Querida correspondiente:
Me da tanta pena que se acabe agosto y con él nuestro intercambio de postales… Ay.
Esa playa de tu última postal parece cántabra, de forma, sin embargo, se parece un poco a una a la que vamos a veces en Almería. Tiene una virtud para los adultos (chiringuito) y otra para los niños (rocas por las que trepar). De esa playa se puede ir nadando a la que está al lado, que era la playa que teníamos debajo de casa. En esa playa le picó una medusa a mi hija pequeña este verano, poco antes de empezar nuestra correspondencia. El sapo que aparece en la mía lo atrapó con una pericia admirable una prima mía en el pueblo de mis abuelos, después de haber comido una paella en las escuelas. Les dijimos a los niños que no se les ocurriera besarlo por si se convertía en príncipe.

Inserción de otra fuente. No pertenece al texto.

/-- Young's inequality for the mode right-hand side tested against the mode itself (`lo > 0`):
`2 Re B(X) ≤ 4π² lo |k|² ‖X‖² + ((1 + A²)/lo) ∑ⱼ (‖Fⱼ‖² + ‖Gⱼ‖²)`. [folklore] -/
private theorem two_mul_re_modeRHS_le_cf {lo : ℝ} (hlo : 0 < lo) (A : ℝ) (k : d → ℤ) (X : EuclideanSpace ℂ d)
    (F G : d → EuclideanSpace ℂ d) :
    2 * ((∑ j, (2 * Real.pi * I * (k j)) * ⟪F j, X⟫_ℂ) + (A : ℂ) * ∑ j, (2 * Real.pi * I * (k j)) * ⟪G j, X⟫_ℂ).re ≤
      4 * Real.pi ^ 2 * lo * FunctionSpaces.Torus.freqNormSq k * ‖X‖ ^ 2 +
        ((1 + A ^ 2) / lo) * ∑ j, (‖F j‖ ^ 2 + ‖G j‖ ^ 2) := by
  set B : ℂ := (∑ j, (2 * Real.pi * I * (k j)) * ⟪F j, X⟫_ℂ) + (A : ℂ) * ∑ j, (2 * Real.pi * I * (k j)) * ⟪G j, X⟫_ℂ
    with hB
  set a : ℝ := 4 * Real.pi ^ 2 * lo * FunctionSpaces.Torus.freqNormSq k * ‖X‖ ^ 2 with ha
  set c : ℝ := ((1 + A ^ 2) / lo) * ∑ j, (‖F j‖ ^ 2 + ‖G j‖ ^ 2) with hc
  have hN0 := FunctionSpaces.Torus.freqNormSq_nonneg k
  have hγ0 : 0 ≤ ∑ j, (‖F j‖ ^ 2 + ‖G j‖ ^ 2) := Finset.sum_nonneg fun j _ => by positivity
  have ha0 : 0 ≤ a := by positivity
  have hc0 : 0 ≤ c := by positivity
  have hsq : ‖B‖ ^ 2 ≤ a * c := by
    refine (norm_sq_modeRHS_le_cf A k X F G).trans (le_of_eq ?_)
    rw [ha, hc]
    field_simp
  have h2 : 2 * ‖B‖ ≤ a + c := by
    have h4 : (2 * ‖B‖) ^ 2 ≤ (a + c) ^ 2 := by nlinarith [hsq, sq_nonneg (a - c), norm_nonneg B]
    exact (pow_le_pow_iff_left₀ (by positivity) (by positivity) two_ne_zero).1 h4
  calc 2 * B.re ≤ 2 * ‖B‖ := by
        have := Complex.re_le_norm B
        linarith
    _ ≤ a + c := h2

Anoche empecé el biopic de Battiato, vi solo unos minutos, y me parecieron un poco feos, de textura, quiero decir. Tiene esa cosa un poco relamida que yo achacaba a la tele y ahora ya no sé. Con las pelis basta con ver un fotograma para saber que no te va a gustar. La veré entera, claro. A pesar de que los biopics no me gustan en general.

Hola, Aloma:
No sé si no sabía o no me acordaba de que existe ese biopic de Franco Battiato. Me parece que no lo voy a ver, también por lo que me anticipas. A mí tampoco me suelen gustar, aunque por ejemplo me acuerdo ahora de Mishima, de Paul Schrader, que me gusta mucho, y también del Van Gogh de Pialat, que me sobrecoge, y no sé qué decirte.
Qué bonito el sapito. Hace un par de semanas, cuando estábamos en la casa con la piscina con mis amigos, vi uno que se había colado en la cocina. Parecía difícil volver al jardín y quisimos ayudarle, pero antes de que pudiésemos hacer nada se metió debajo de la nevera, y al día siguiente ya no lo vimos.

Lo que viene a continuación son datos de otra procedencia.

import Mathlib
import HarnessLib
import Summits.Parity.GeneralizedHardyLittlewood.Theses.LiouvilleMAD
import Summits.Parity.GeneralizedHardyLittlewood.Theorems.DilatedChowla.Negative.DilatedChowlaWelch

/-!
# `FanDecorrelation` (stmt-Parity-13318): the exclusion `k ≠ 0` is load-bearing; `c = 0` is not degenerate

Negative lemmas (load-bearing record) for the crux `LiouvilleMAD.FanDecorrelation` (route
LiouvilleMAD, rank 3), by the crux disprover.  Notation: `Q = ⌊√M⌋ + 1`, `L z = λ(z.toNat)` and
`S c n n' M = Σ_{m∈(M,2M]} λ(mn+c)λ(mn'+c)` from the sibling crux's landed files
(`DilatedTableChowlaBlocks.L`, `DilatedChowlaMirrorDefs.S`), and the FAN SUM
`R_k(c,n,n';M) = Σ_{j∈[Q,2Q)} Σ_{(m,m')∈(M,2M]², m−m'=kj} λ(mn+c)λ(m'n'+c)`; the crux reads
`|R_k| ≤ C·M^{3/4+ϑ}` for some `ϑ < 1/4`, all `1 ≤ n ≠ n' ≤ 2M`, `k ≠ 0`.  This file declares no
definitions: every statement is written on the crux's verbatim sums.

* `fan_zero_eq`: at `k = 0` the lag filter is the diagonal, `R_0 = Q · S c n n' M`.
* `fanDecorrelation_false_without_kNeZero`: the crux with `k ≠ 0` dropped is FALSE — the Welch
  floor `|S 1 n n' M| ≥ √(M/2)` for some `n ≠ n'` (`exists_abs_S_ge_sqrt`, sibling Negative file)
  makes `|R_0| ≥ M/√2 > C·M^{3/4+ϑ}`.  So any proof of the crux must use `k ≠ 0`.
* `fan_zero_shift`: at `c = 0` the summand factorises, `R_k(0,n,n') = λ(n)λ(n')·R_k(λ)` with
  `R_k(λ)` the plain-`λ` window sum (the crux's own model object): `c ≠ 0` removes no diagonal from
  a fan (contrast the coset crux) — information for the prover.
* `proportional_lag_small`: the unique fully biased (proportional-form) lag `h` has `|h| ≤ |c|`,
  hence lies below `Q` once `M > c²` — never inside the fan. [folklore]
-/

noncomputable section

namespace Summit.Parity.GeneralizedHardyLittlewood.Theorems.FanDecorrelation.Negative

open Summit.Parity.GeneralizedHardyLittlewood.Theorems.DilatedTableChowla.Negative
  (L L_natCast L_natCast_mul)
open Summit.Parity.GeneralizedHardyLittlewood.Theorems.DilatedChowla.Negative
  (S exists_abs_S_ge_sqrt)
open Finset Filter

/-! ## §0 Two elementary facts -/

/-- `√M ≤ Q = ⌊√M⌋ + 1`. -/
theorem sqrt_le_natSqrt_add_one (M : ℕ) : Real.sqrt M ≤ (Nat.sqrt M : ℝ) + 1 := by
  have h : M < (Nat.sqrt M + 1) * (Nat.sqrt M + 1) := Nat.lt_succ_sqrt M
  have h' : (M : ℝ) ≤ ((Nat.sqrt M : ℝ) + 1) ^ 2 := by
    have h'' : ((M : ℕ) : ℝ) < ((Nat.sqrt M + 1 : ℕ) : ℝ) * ((Nat.sqrt M + 1 : ℕ) : ℝ) := by
      exact_mod_cast h
    push_cast at h''
    nlinarith
  calc Real.sqrt M ≤ Real.sqrt (((Nat.sqrt M : ℝ) + 1) ^ 2) := Real.sqrt_le_sqrt h'
    _ = (Nat.sqrt M : ℝ) + 1 := Real.sqrt_sq (by positivity)

/-- At `k = 0` the lag filter is the diagonal of `(M,2M]²`. -/
theorem filter_lag_zero (M j : ℕ) :
    (Ioc M (2 * M) ×ˢ Ioc M (2 * M)).filter (fun p : ℕ × ℕ => (p.1 : ℤ) - p.2 = 0 * (j : ℤ)) =
      (Ioc M (2 * M)).diag := by
  ext p
  simp only [mem_filter, mem_product, mem_diag, zero_mul, sub_eq_zero, Nat.cast_inj]
  constructor
  · rintro ⟨⟨h1, _⟩, h⟩
    exact ⟨h1, h⟩
  · rintro ⟨h1, h⟩
    exact ⟨⟨h1, h ▸ h1⟩, h⟩

/-! ## §1 `k ≠ 0` is load-bearing -/

/-- **The `k = 0` fan is `Q` copies of the dilated Chowla sum**: `R_0 = Q · S c n n' M`. -/
theorem fan_zero_eq (c : ℤ) (n n' M : ℕ) :
    (∑ j ∈ Finset.Ico (Nat.sqrt M + 1) (2 * (Nat.sqrt M + 1)),
        ∑ p ∈ (Finset.Ioc M (2 * M) ×ˢ Finset.Ioc M (2 * M)).filter
            (fun p : ℕ × ℕ => (p.1 : ℤ) - p.2 = 0 * (j : ℤ)),
          (ArithmeticFunction.liouville (Int.toNat ((p.1 : ℤ) * n + c)) : ℝ) *
            (ArithmeticFunction.liouville (Int.toNat ((p.2 : ℤ) * n' + c)) : ℝ)) =
      ((Nat.sqrt M : ℝ) + 1) * S c n n' M := by
  have hin : ∀ j ∈ Ico (Nat.sqrt M + 1) (2 * (Nat.sqrt M + 1)),
      ∑ p ∈ (Ioc M (2 * M) ×ˢ Ioc M (2 * M)).filter
          (fun p : ℕ × ℕ => (p.1 : ℤ) - p.2 = 0 * (j : ℤ)),
        (ArithmeticFunction.liouville (Int.toNat ((p.1 : ℤ) * n + c)) : ℝ) *
          (ArithmeticFunction.liouville (Int.toNat ((p.2 : ℤ) * n' + c)) : ℝ) =
      ∑ m ∈ Ioc M (2 * M), (ArithmeticFunction.liouville (Int.toNat ((m : ℤ) * n + c)) : ℝ) *
          (ArithmeticFunction.liouville (Int.toNat ((m : ℤ) * n' + c)) : ℝ) := by
    intro j _
    rw [filter_lag_zero, sum_diag]
  have hcard : (Ico (Nat.sqrt M + 1) (2 * (Nat.sqrt M + 1))).card = Nat.sqrt M + 1 := by
    rw [Nat.card_Ico]; omega
  rw [sum_congr rfl hin, sum_const, hcard, nsmul_eq_mul]
  unfold S L
  push_cast
  ring

/-- **`k ≠ 0` is load-bearing** ("any proof must use `k ≠ 0`"): the crux
`LiouvilleMAD.FanDecorrelation` with the hypothesis `k ≠ 0` DROPPED (everything else verbatim) is
false.  Witness `c = 1`, `k = 0`: `R_0 = Q·S 1 n n' M` (`fan_zero_eq`), and by the Welch floor of the
sibling crux (`exists_abs_S_ge_sqrt`) every `M ≥ 2` has a pair `1 ≤ n ≠ n' ≤ 2M` with
`|S 1 n n' M| ≥ √(M/2)`, so `|R_0| ≥ Q√(M/2) ≥ M/√2`, while `C·M^{3/4+ϑ} ≤ |C|·M^{a}`,
`a = max(3/4+ϑ, 1/2) < 1` — impossible once `M^{1−a} > √2|C|`. [folklore] -/
theorem fanDecorrelation_false_without_kNeZero :
    ¬ (∀ c : ℤ, c ≠ 0 → ∃ ϑ : ℝ, ϑ < 1 / 4 ∧ ∃ C : ℝ, ∀ M n n' : ℕ, ∀ k : ℤ,
        1 ≤ n → 1 ≤ n' → n ≠ n' → n ≤ 2 * M → n' ≤ 2 * M →
          |∑ j ∈ Finset.Ico (Nat.sqrt M + 1) (2 * (Nat.sqrt M + 1)),
              ∑ p ∈ (Finset.Ioc M (2 * M) ×ˢ Finset.Ioc M (2 * M)).filter
                  (fun p : ℕ × ℕ => (p.1 : ℤ) - p.2 = k * (j : ℤ)),
                (ArithmeticFunction.liouville (Int.toNat ((p.1 : ℤ) * n + c)) : ℝ) *
                  (ArithmeticFunction.liouville (Int.toNat ((p.2 : ℤ) * n' + c)) : ℝ)| ≤
            C * (M : ℝ) ^ (3 / 4 + ϑ)) := by
  intro h
  obtain ⟨ϑ, hϑ, C, hC⟩ := h 1 one_ne_zero
  set a : ℝ := max (3 / 4 + ϑ) (1 / 2) with ha_def
  have ha1 : a < 1 := max_lt (by linarith) (by norm_num)
  have hε : 0 < 1 - a := by linarith
  have ht : Tendsto (fun M : ℕ => (M : ℝ) ^ (1 - a)) atTop atTop :=
    (tendsto_rpow_atTop hε).comp tendsto_natCast_atTop_atTop
  obtain ⟨M, hM2, hMC⟩ :=
    ((eventually_ge_atTop 2).and (ht.eventually_gt_atTop (Real.sqrt 2 * |C|))).exists
  have hM2' : (2 : ℝ) ≤ M := by exact_mod_cast hM2
  have hx : (0 : ℝ) < M := by linarith
  have hx1 : (1 : ℝ) ≤ M := by linarith
  have habs : (|(1 : ℤ)| : ℝ) < M := by norm_num; linarith
  obtain ⟨n, n', hn, hn', hne, hn2, hn2', hle⟩ := exists_abs_S_ge_sqrt 1 M habs
  have key := hC M n n' 0 hn hn' hne hn2 hn2'
  rw [fan_zero_eq, abs_mul, abs_of_pos (by positivity : (0 : ℝ) < (Nat.sqrt M : ℝ) + 1)] at key
  -- lower bound `M/√2 ≤ Q·|S|`
  have hlow : Real.sqrt M * Real.sqrt ((M : ℝ) / 2) ≤ ((Nat.sqrt M : ℝ) + 1) * |S 1 n n' M| :=
    mul_le_mul (sqrt_le_natSqrt_add_one M) hle (Real.sqrt_nonneg _) (by positivity)
  have hprod : Real.sqrt M * Real.sqrt ((M : ℝ) / 2) = (M : ℝ) / Real.sqrt 2 := by
    rw [← Real.sqrt_mul hx.le, show (M : ℝ) * (M / 2) = M ^ 2 / 2 by ring,
      Real.sqrt_div (by positivity) 2, Real.sqrt_sq hx.le]
  -- upper bound `C·M^{3/4+ϑ} ≤ |C|·M^a`
  have hup : C * (M : ℝ) ^ (3 / 4 + ϑ) ≤ |C| * (M : ℝ) ^ a :=
    calc C * (M : ℝ) ^ (3 / 4 + ϑ) ≤ |C| * (M : ℝ) ^ (3 / 4 + ϑ) :=
          mul_le_mul_of_nonneg_right (le_abs_self C) (by positivity)
      _ ≤ |C| * (M : ℝ) ^ a :=
          mul_le_mul_of_nonneg_left
            (Real.rpow_le_rpow_of_exponent_le hx1 (le_max_left _ _)) (abs_nonneg C)
  have h1 : (M : ℝ) / Real.sqrt 2 ≤ |C| * (M : ℝ) ^ a := by
    rw [← hprod]; exact hlow.trans (key.trans hup)
  have hsplit : (M : ℝ) = (M : ℝ) ^ a * (M : ℝ) ^ (1 - a) := by
    rw [← Real.rpow_add hx, show a + (1 - a) = 1 by ring, Real.rpow_one]
  have hpos : (0 : ℝ) < (M : ℝ) ^ a := Real.rpow_pos_of_pos hx a
  have h1' : (M : ℝ) ^ a * (M : ℝ) ^ (1 - a) ≤ (M : ℝ) ^ a * (Real.sqrt 2 * |C|) :=
    calc (M : ℝ) ^ a * (M : ℝ) ^ (1 - a) = (M : ℝ) := hsplit.symm
      _ ≤ |C| * (M : ℝ) ^ a * Real.sqrt 2 := (div_le_iff₀ (Real.sqrt_pos.mpr two_pos)).mp h1
      _ = (M : ℝ) ^ a * (Real.sqrt 2 * |C|) := by ring
  have h2 : (M : ℝ) ^ (1 - a) ≤ Real.sqrt 2 * |C| := le_of_mul_le_mul_left h1' hpos
  linarith

/-! ## §2 `c = 0` is not a degenerate case for fans -/

/-- **At `c = 0` the summand factorises** (complete multiplicativity): the fan sum at shift `0` is
`λ(n)λ(n')` times the plain-`λ` window sum `Σ_{j∈[Q,2Q)} Σ_{m−m'=kj} λ(m)λ(m')` — the crux's own
model object (the instance `(c,n,n') = (2,1,2)` of the crux is `−Σ_j Σ_u λ(u)λ(u+kj+1)`), so dropping
`c ≠ 0` removes no diagonal from a fan and adds nothing degenerate. [folklore] -/
theorem fan_zero_shift (n n' M : ℕ) (k : ℤ) :
    (∑ j ∈ Finset.Ico (Nat.sqrt M + 1) (2 * (Nat.sqrt M + 1)),
        ∑ p ∈ (Finset.Ioc M (2 * M) ×ˢ Finset.Ioc M (2 * M)).filter
            (fun p : ℕ × ℕ => (p.1 : ℤ) - p.2 = k * (j : ℤ)),
          (ArithmeticFunction.liouville (Int.toNat ((p.1 : ℤ) * n + 0)) : ℝ) *
            (ArithmeticFunction.liouville (Int.toNat ((p.2 : ℤ) * n' + 0)) : ℝ)) =
      (ArithmeticFunction.liouville n : ℝ) * (ArithmeticFunction.liouville n' : ℝ) *
        ∑ j ∈ Finset.Ico (Nat.sqrt M + 1) (2 * (Nat.sqrt M + 1)),
          ∑ p ∈ (Finset.Ioc M (2 * M) ×ˢ Finset.Ioc M (2 * M)).filter
              (fun p : ℕ × ℕ => (p.1 : ℤ) - p.2 = k * (j : ℤ)),
            (ArithmeticFunction.liouville p.1 : ℝ) * (ArithmeticFunction.liouville p.2 : ℝ) := by
  rw [mul_sum]
  refine sum_congr rfl fun j _ => ?_
  rw [mul_sum]
  refine sum_congr rfl fun p _ => ?_
  have h1 : (ArithmeticFunction.liouville (Int.toNat ((p.1 : ℤ) * n + 0)) : ℝ) =
      (ArithmeticFunction.liouville p.1 : ℝ) * (ArithmeticFunction.liouville n : ℝ) := by
    have h := L_natCast_mul p.1 n
    rw [L_natCast, L_natCast] at h
    rw [add_zero]
    exact h
  have h2 : (ArithmeticFunction.liouville (Int.toNat ((p.2 : ℤ) * n' + 0)) : ℝ) =
      (ArithmeticFunction.liouville p.2 : ℝ) * (ArithmeticFunction.liouville n' : ℝ) := by
    have h := L_natCast_mul p.2 n'
    rw [L_natCast, L_natCast] at h
    rw [add_zero]
    exact h
  rw [h1, h2]
  ring

/-! ## §3 Statement hygiene: no proportional lag inside the fan -/

/-- **No fully biased lag in the fan.**  If the two linear forms `m' ↦ (m'+h)·n + c` and
`m' ↦ m'·n' + c` are proportional with ratio `t` (the only way `λ((m'+h)n+c)·λ(m'n'+c) = λ(t)` for
ALL `m'`), i.e. `n = t·n'` and `h·n = c·(t−1)`, then `|h| ≤ |c|`: for `M > c²` such a lag is `< Q`
and never of the form `k·j`, `j ∈ [Q,2Q)`, `k ≠ 0`. [folklore] -/
theorem proportional_lag_small {n n' t h c : ℤ} (hn' : 1 ≤ n') (ht : n = t * n') (hn : 1 ≤ n)
    (hprop : h * n = c * (t - 1)) : |h| ≤ |c| := by
  have ht1 : 1 ≤ t := by nlinarith
  have key : |h| * n = |c| * (t - 1) := by
    have := congrArg abs hprop
    rwa [abs_mul, abs_mul, abs_of_pos (by linarith : (0 : ℤ) < n),
      abs_of_nonneg (by linarith : (0 : ℤ) ≤ t - 1)] at this
  have hn_ge : t ≤ n := by nlinarith
  nlinarith [abs_nonneg h, abs_nonneg c]

end Summit.Parity.GeneralizedHardyLittlewood.Theorems.FanDecorrelation.Negative

end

Si no me equivoco, esa playa que te mandé hace unos días está en Cadaqués, aunque es de otro verano y no sé si este habrá habido tan poca gente. Ahora me asombra encontrar playas o sitios donde apenas hay nadie más. La que sí es una playa trasmerana es la de la foto de hoy, aunque tampoco es de este año.

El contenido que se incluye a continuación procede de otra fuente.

import Summits.HubbardSuperconductivity.HubbardSuperconductivity.Theorems.AnisotropyChordTransferFibre3FinXDEvalW

/-!
# Route `AnisotropyChord` / H0 rotor rung: FIN per-`L` row-D (KT-2a″) cell facts, `L = 19`, cells 104–104

Kernel facts `xdCellAny0 19 (49/50) la lb aD = true` (in-kernel point tables, zero data; `decide +kernel`) for the combined-cell
grid of `L = 19` (g5 design, 1–2.5 % cells); assembled in `…FinXDNineteen`.  Prover seat `hubbard-h0-rotor-p3` g7; helper for piece A =
stmt-HubbardSuperconductivity-23918 of rung 19089 (`--supports`, helper class).  WHAT THIS IS NOT: nothing here proves superconductivity in the
Hubbard model (rotor TARGET as worded stays FALSE, g15 verdict); kernel facts for ONE hypothesis of ONE conditional reduction.
-/

set_option linter.dupNamespace false
set_option autoImplicit false

namespace Summit.HubbardSuperconductivity.HubbardSuperconductivity.Theorems.AnisotropyChord.Transfer.Fibre3

namespace FinXD

/-- cell 104 of `L = 19` (`cert`). [folklore] -/
theorem xd19_104 : xdCellAny0 19 (49/50 : ℚ) 1989715538872948 2039458427344772 (2/25 : ℚ) = true := by (rw [← xdCellAnyW0_eq]; decide +kernel)

end FinXD

end Summit.HubbardSuperconductivity.HubbardSuperconductivity.Theorems.AnisotropyChord.Transfer.Fibre3
include hN₁ hN₂ ψ₁ ψ₂ h₂ χ in
/-- **`k^*𝒪_Γ(e) ≅ (k^*(N₁|))^{⊗2e}`** (rank-one modules with equal classes, from `detClass_pullback_twistMod_graphFamily`).
[cite: Hartshorne1977, II Thm. 7.1 (p. 150) and III Ex. 4.5] -/
theorem nonempty_pullback_twistMod_graphFamily_iso_tensorPow {X' : Scheme.{0}} (k : X' ⟶ pullback Y₁.hom v) (e : ℕ) :
    Nonempty ((Scheme.Modules.pullback k).obj
        (twistMod (iΓ ≫ pullback.snd (terminal.from T') (terminal.from (Morphisms.projectiveSpaceInt τ))) (unitModule _) e) ≅
      tensorPow ((Scheme.Modules.pullback k).obj ((Scheme.Modules.pullback (pullback.fst Y₁.hom v)).obj N₁)) (2 * e)) := by
  have hN₁f := HasRank.isFiniteLocallyFree' hN₁
  have hk : HasRank ((Scheme.Modules.pullback k).obj ((Scheme.Modules.pullback (pullback.fst Y₁.hom v)).obj N₁)) 1 :=
    hasRank_pullback k (hasRank_pullback _ hN₁)
  refine (nonempty_iso_iff_detClass_eq (hasRank_pullback k (hasRank_twistMod_unitModule _ e)) (hasRank_tensorPow_one hk (2 * e))
    ((isFiniteLocallyFree_twistMod_unitModule _ e).pullback k)
    (isFiniteLocallyFree_tensorPow ((hN₁f.pullback _).pullback k) (2 * e))).2 ?_
  rw [detClass_pullback_twistMod_graphFamily ε Y₁ Y₂ j₁ hj₁ j₂ hj₂ hN₁ hN₂ ψ₁ ψ₂ v φ hw iΓ h₂ χ k e,
    detClass_tensorPow hk ((hN₁f.pullback _).pullback k) (2 * e), detClass_pullback k (hN₁f.pullback _), detClass_pullback _ hN₁f]

end GraphClass

/-! ## §2 Reference families and the transfer -/

section Transfer

variable {Y : Scheme.{0}} {n : ℕ}

/-- The product embedding of two closed `Y`-immersions is a closed immersion (Mathlib `MorphismProperty.pullbackMap`, ★ `isClosedImmersion_segreOver_left`).
[cite: StacksProject, Tag 01WD] -/
theorem isClosedImmersion_prodSegre {ι κ τ : Type} (ε : Fin (Nat.card ι + 1) × Fin (Nat.card κ + 1) ≃ Fin (Nat.card τ + 1))
    (Ya Yb : Over Y) (ja : Ya.left ⟶ Morphisms.projectiveSpace ι Y) (hja : ja ≫ Morphisms.projectiveSpaceFst ι Y = Ya.hom)
    (jb : Yb.left ⟶ Morphisms.projectiveSpace κ Y) (hjb : jb ≫ Morphisms.projectiveSpaceFst κ Y = Yb.hom)
    [IsClosedImmersion ja] [IsClosedImmersion jb] :
    IsClosedImmersion (((Over.homMk ja hja ⊗ₘ Over.homMk jb hjb :
        Ya ⊗ Yb ⟶ Over.mk (Morphisms.projectiveSpaceFst ι Y) ⊗ Over.mk (Morphisms.projectiveSpaceFst κ Y)) ≫
        Morphisms.segreOver Y ε).left) := by
  have h : IsClosedImmersion ((Over.homMk ja hja ⊗ₘ Over.homMk jb hjb :
      Ya ⊗ Yb ⟶ Over.mk (Morphisms.projectiveSpaceFst ι Y) ⊗ Over.mk (Morphisms.projectiveSpaceFst κ Y)).left) := by
    rw [Over.tensorHom_left]
    exact MorphismProperty.pullbackMap (P := @IsClosedImmersion) (i₁ := ja) (i₂ := jb) inferInstance inferInstance hja.symm hjb.symm
  rw [Over.comp_left]
  infer_instance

A propósito de baños de otros tiempos, como sabes se estrena estos días la película Anoche conquisté Tebas, de Gabriel Azorín, en la que unos soldados romanos de permiso pasan horas sumergidos en unas termas que aún funcionan (las de Bande, en Orense). “No pasa nada. Todo es de todos”, es una cosa que dicen unos personajes en cierto momento, desnudos dentro del agua, y aunque se refieren al tabaco y el mechero (aquí hay un anacronismo, pero es mío) se entiende que el sentido se vuelve de pronto universal. Y a propósito del anacronismo, es divertido pensar en las costumbres cotidianas de cada época, con los objetos asociados. Ignoro cómo se cortaban las uñas los romanos, aunque las tijeras y los cortauñas siguen mecanismos muy antiguos. Y no sé por qué recuerdo que a un primo mío le pidieron en el colegio que investigase sobre los métodos anticonceptivos en el antiguo Egipto. Parece ser que usaban preservativos muy rasposos, aunque a saber si me enteré bien.
Y ahora salgo a la calle. Estos días hace fresco y ayer sentí mucho gusto al ponerme unos pantalones vaqueros.
Abrazos,

Hola, hola
Pareces sacada de una peli de Rohmer. Vi Anoche conquisté Tebas hace varios meses y me gustó mucho. En las termas de Bande no he estado, me gustaría ir para descansar, como los de la peli, y para disfrutar de las propiedades mágicas del agua que se le atribuyen.
Aún no he terminado la peli de Battiato, pero sí he visto una de Guillaume Brac, que creo que es de mis directores favoritos vivos, es el de ¡Al abordaje!, que me encanta. La que he visto es una anterior, Un mundo sin mujeres, dura menos de una hora y sale Vincent Macaigne, mi actor favorito. La he visto ahora mismo, para pasar la resaquilla de anoche, que no conquisté Tebas, pero sí demostramos empíricamente que había un bar abierto hasta las 3 de la mañana. Fue después de cenar en otro bar, después de un concierto precioso de Kiev cuando nieva. No sé si pudiste verlos en Madrid cuando tocaron allí, en ese caso, verías el artefacto que simula un árbol agitado por el viento que hacen mover pisando un pedal cuando tocan “Despierto”.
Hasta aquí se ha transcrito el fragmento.